# WHAT YOU NEED TO DO:
Keep to one stretch of the data below, the lines from the one with "under the window." up to and including the one with "open Literature.NumberTheory.Automorphic.UnitaryThreeFourFrame", and return that stretch exactly.

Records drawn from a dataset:
/-
Copyright (c) 2026 the pub-hodgecm-mathlib formalisation cell (harness21).  Prover seat hodgecm-mathlib-LH4-p13 (g7), req620 Track A «(D-RAM) FOUR-FRAME» squad, tier 0,
STAGE-1b PRE-SCOPING (heir LEAD F0P3a-plan (g20) T19-24 «allowed as scoping»): organ (L-lab) «THE LABEL LAW» of the rows `stub_rows_transvPlus ∕ stub_rows_transvMinus`
— brick (L-lab-4) «A σ-FIXED REPRESENTATIVE OF THE ONE-SLOT SCALAR»: `e′ = e·(1 + σα)∕2`, closing the chain ★ p858717 → ★ p858774 → ★ p858873 → p858904 to an EXPLICIT
norm-class test under an explicit depth window (PRESCOPE (L-lab) ae1fddd5 (Q1)).  2026-09-04.
-/
import Summits.HodgeConjecture.HodgeConjecture.Theorems.F0P3cDyRamSmulXPlusLabel   -- (L-lab-3) (this seat): `labelPlus_smul_xPlus_iff_exists_norm_of_congr`; brings the chain
import HarnessLib

/-!
# Crux `H413`, line LH4 «(D-RAM) FOUR-FRAME», tier 0, STAGE-1b pre-scoping — (L-lab-4): the σ-fixed representative `e·(1 + σα)∕2` of the one-slot scalar

Cell `hodgecm-mathlib` (D-0151), FLOOR 0, crux item H413 = `stmt-HodgeConjecture-24833`, route of record `HCCMUnconditional`; squad F0∕P3c∕LH4.  SCOPING INVENTORY (PLAN-T1
v19 (L-lab)); THEOREMS ONLY (no `def`, no instance, no notation, no `sorry`, default heartbeats), ★-only imports, lane `--supports stmt-HodgeConjecture-24833 --as helper`;
pays NO row, states NO law.

THE MATHEMATICS.  The one-slot scalar `e` of ★ (L-lab-1)∕(L-lab-2) satisfies `σe = e·σα` (★ (L-lab-3) `map_oneSlot_scalar`; `α ∈ E¹`).  Then **`e′ := e·(1 + σα)∕2` is σ-FIXED**
(`σe′ = e·σα·(1 + α)∕2 = e·(σα + ασα)∕2 = e′` since `ασα = 1`), `e − e′ = e·(1 − σα)∕2` so **`|e − e′| = |e|·|α − 1|∕|2|`**, and `|e′| = |e|` as soon as `|α − 1| < |2|`.  Feeding `e′`
to ★ (L-lab-3) `labelPlus_smul_xPlus_iff_exists_norm_of_congr`: under the EXPLICIT window `|(ϖ^{m*})⁻¹·(e·(1 − σα)∕2·t₊)| ≤ 1` (i.e. `v(α−1) ≥ m* − ℓ₀ + v_E(2)` on the unit
layer), `LabelPlus σ ϖ d m* (e • X₊) ↔ e·(1 + σα)∕2 ∈ N(E^×)` — the label of an elliptic frame element at a one-slot-dominant vertex is the NORM CLASS of an explicit element of
`F`, in which `N(f b i)` enters as a factor (κ_i(b)).  Below that window the question (Q1) of the PRESCOPE note stands (better `F`-approximants may exist; census tables decide).
* §1 `map_fixedRep`, `sub_fixedRep`, `v_sub_fixedRep`, `v_fixedRep` — the algebra of `e′`.
* §2 **`labelPlus_smul_xPlus_iff_exists_norm_fixedRep`** — the chain's end: label ↔ norm class of `e·(1 + σα)∕2`, under the window.
HONEST LABEL.  Count-neutral scoping brick; the three tier-0 rows stay OPEN; `HC_CM` is proved only modulo the 7 printed citations (2 remaining named inputs: hLiu418 =
`stmt-HodgeConjecture-24832`, h413 = `stmt-HodgeConjecture-24833`) until rung 0 closes.

## References
* [Serre1979] J.-P. Serre, *Local Fields*, GTM 67 (1979), Ch. V §3 Cor. 3 (norm classes of units; conductor of a ramified quadratic extension).
* [Rogawski1990] J. D. Rogawski, *Automorphic Representations of Unitary Groups in Three Variables*, Ann. of Math. Stud. 123 (1990), §4.9 Prop. 4.9.1 (b) p. 55.
* [LanglandsShelstad1987] R. P. Langlands, D. Shelstad, *On the definition of transfer factors*, Math. Ann. 278 (1987), §3.
-/

set_option autoImplicit false

noncomputable section

namespace Summit.HodgeConjecture.HodgeConjecture.Cruxes.H413.F0P3cDyRamOneSlotScalarFixedRep

open Literature.NumberTheory.Automorphic.UnitaryThreeFourFrame
open Summit.HodgeConjecture.HodgeConjecture.Cruxes.H413.F0P3cDyRamFourFramePieces
open Summit.HodgeConjecture.HodgeConjecture.Cruxes.H413.F0P3cDyRamSmulXPlusLabel (labelPlus_smul_xPlus_iff_exists_norm_of_congr)
open scoped Valued
open WithZero

variable {K : Type} [Field K]

/-! ## §1  The σ-fixed representative `e′ = e·(1 + σα)∕2` -/

/-- **`e′ = e·(1 + σα)∕2` IS σ-FIXED** when `σe = e·σα`, `ασα = 1`, `σ` an involution (`σ2 = 2`). [cite: Serre1979, Ch. V §3 Cor. 3] -/
theorem map_fixedRep {σ : K →+* K} (hσσ : ∀ a, σ (σ a) = a) {α e : K} (hα : α * σ α = 1) (he : σ e = e * σ α) :
    σ (e * (1 + σ α) / 2) = e * (1 + σ α) / 2 := by
  rw [map_div₀, map_mul, map_add, map_one, hσσ, he, map_ofNat]
  congr 1
  linear_combination e * hα

/-- `e − e′ = e·(1 − σα)∕2`. [cite: Serre1979, Ch. V §3 Cor. 3] -/
theorem sub_fixedRep [NeZero (2 : K)] (σ : K →+* K) (α e : K) : e - e * (1 + σ α) / 2 = e * (1 - σ α) / 2 := by
  have h2 : (2 : K) ≠ 0 := NeZero.ne 2
  field_simp
  ring

variable [Valued K ℤᵐ⁰]

/-- **`|e − e′| = |e|·|α − 1|∕|2|`** (`σ` isometric; `|1 − σα| = |σ(1 − α)| = |α − 1|`). [cite: Serre1979, Ch. V §3 Cor. 3] -/
theorem v_sub_fixedRep [NeZero (2 : K)] {σ : K →+* K} (hvσ : ∀ a, Valued.v (σ a) = Valued.v a) (α e : K) :
    Valued.v (e - e * (1 + σ α) / 2) = Valued.v e * Valued.v (α - 1) / Valued.v (2 : K) := by
  rw [sub_fixedRep σ α e, map_div₀, map_mul]
  congr 2
  rw [show (1 : K) - σ α = σ (1 - α) by rw [map_sub, map_one], hvσ, Valuation.map_sub_swap]

/-- **`|e′| = |e|` when `|α − 1| < |2|`** (then `|1 + σα| = |2 + (σα − 1)| = |2|`). [cite: Serre1979, Ch. V §3 Cor. 3] -/
theorem v_fixedRep [NeZero (2 : K)] {σ : K →+* K} (hvσ : ∀ a, Valued.v (σ a) = Valued.v a) {α : K} (hα1 : Valued.v (α - 1) < Valued.v (2 : K)) (e : K) :
    Valued.v (e * (1 + σ α) / 2) = Valued.v e := by
  have h2 : Valued.v (2 : K) ≠ 0 := (Valuation.ne_zero_iff _).2 (NeZero.ne 2)
  have h12 : Valued.v (1 + σ α) = Valued.v (2 : K) := by
    rw [show (1 : K) + σ α = 2 + σ (α - 1) by rw [map_sub, map_one]; ring]
    exact Valuation.map_add_eq_of_lt_left _ (by rw [hvσ]; exact hα1)
  rw [map_div₀, map_mul, h12, mul_div_assoc, div_self h2, mul_one]

/-! ## §2  The end of the one-slot chain: an explicit norm-class test under an explicit window -/

/-- **THE LABEL OF `e • X₊` AS THE NORM CLASS OF `e·(1 + σα)∕2`.**  Over a complete sheet datum `IsRamifiedQuadraticDatum σ ϖ d t` (`m* = d % 2 + 2d − 1`, `t₊` the reference
skew scalar), for a UNIT scalar `e` with `σe = e·σα` (`ασα = 1`, `|α − 1| < |2|`) inside the window `|(ϖ^{m*})⁻¹·(e·(1 − σα)∕2 · t₊)| ≤ 1`:
`LabelPlus σ ϖ d m* (e • xPlus σ ϖ d) ↔ ∃ z, z·σz = e·(1 + σα)∕2` (★ (L-lab-3) at the σ-fixed representative of §1).  With ★ (L-lab-1)∕(L-lab-2) this is the label of the
elliptic frame element `γ_b` at a one-slot-dominant vertex, as the norm class of an explicit `F`-element carrying the factor `N(f b i)⁻¹` (κ_i(b)).
[cite: Serre1979, Ch. V §3 Cor. 3] [cite: Rogawski1990, §4.9 Prop. 4.9.1 (b) p. 55] [cite: LanglandsShelstad1987, §3] -/
theorem labelPlus_smul_xPlus_iff_exists_norm_fixedRep [IsAdicComplete 𝓂[K] 𝒪[K]] [NeZero (2 : K)] {σ : K →+* K} {ϖ : K} {d t : ℕ}
    (hD : IsRamifiedQuadraticDatum σ ϖ d t) {α e : K} (hα : α * σ α = 1) (hα1 : Valued.v (α - 1) < Valued.v (2 : K)) (he : σ e = e * σ α)
    (he1 : Valued.v e = 1)
    (hwin : Valued.v ((ϖ ^ (d % 2 + 2 * d - 1))⁻¹ * (e * (1 - σ α) / 2 * ((ϖ - σ ϖ) * ((ϖ * σ ϖ) ^ ((d - d % 2) / 2))⁻¹))) ≤ 1) :
    LabelPlus σ ϖ d (d % 2 + 2 * d - 1) (e • xPlus σ ϖ d) ↔ ∃ z : K, z * σ z = e * (1 + σ α) / 2 := by
  have hσσ : ∀ a, σ (σ a) = a := hD.1
  have hvσ : ∀ a, Valued.v (σ a) = Valued.v a := hD.2.1
  refine labelPlus_smul_xPlus_iff_exists_norm_of_congr hD (map_fixedRep hσσ hα he) (by rw [v_fixedRep hvσ hα1, he1]) ?_
  rw [sub_fixedRep σ α e]
  exact hwin

end Summit.HodgeConjecture.HodgeConjecture.Cruxes.H413.F0P3cDyRamOneSlotScalarFixedRep

end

# OUTPUT FOR THIS TASK:
* §2 **`labelPlus_smul_xPlus_iff_exists_norm_fixedRep`** — the chain's end: label ↔ norm class of `e·(1 + σα)∕2`, under the window.
HONEST LABEL.  Count-neutral scoping brick; the three tier-0 rows stay OPEN; `HC_CM` is proved only modulo the 7 printed citations (2 remaining named inputs: hLiu418 =
`stmt-HodgeConjecture-24832`, h413 = `stmt-HodgeConjecture-24833`) until rung 0 closes.

## References
* [Serre1979] J.-P. Serre, *Local Fields*, GTM 67 (1979), Ch. V §3 Cor. 3 (norm classes of units; conductor of a ramified quadratic extension).
* [Rogawski1990] J. D. Rogawski, *Automorphic Representations of Unitary Groups in Three Variables*, Ann. of Math. Stud. 123 (1990), §4.9 Prop. 4.9.1 (b) p. 55.
* [LanglandsShelstad1987] R. P. Langlands, D. Shelstad, *On the definition of transfer factors*, Math. Ann. 278 (1987), §3.
-/

set_option autoImplicit false

noncomputable section

namespace Summit.HodgeConjecture.HodgeConjecture.Cruxes.H413.F0P3cDyRamOneSlotScalarFixedRep

open Literature.NumberTheory.Automorphic.UnitaryThreeFourFrame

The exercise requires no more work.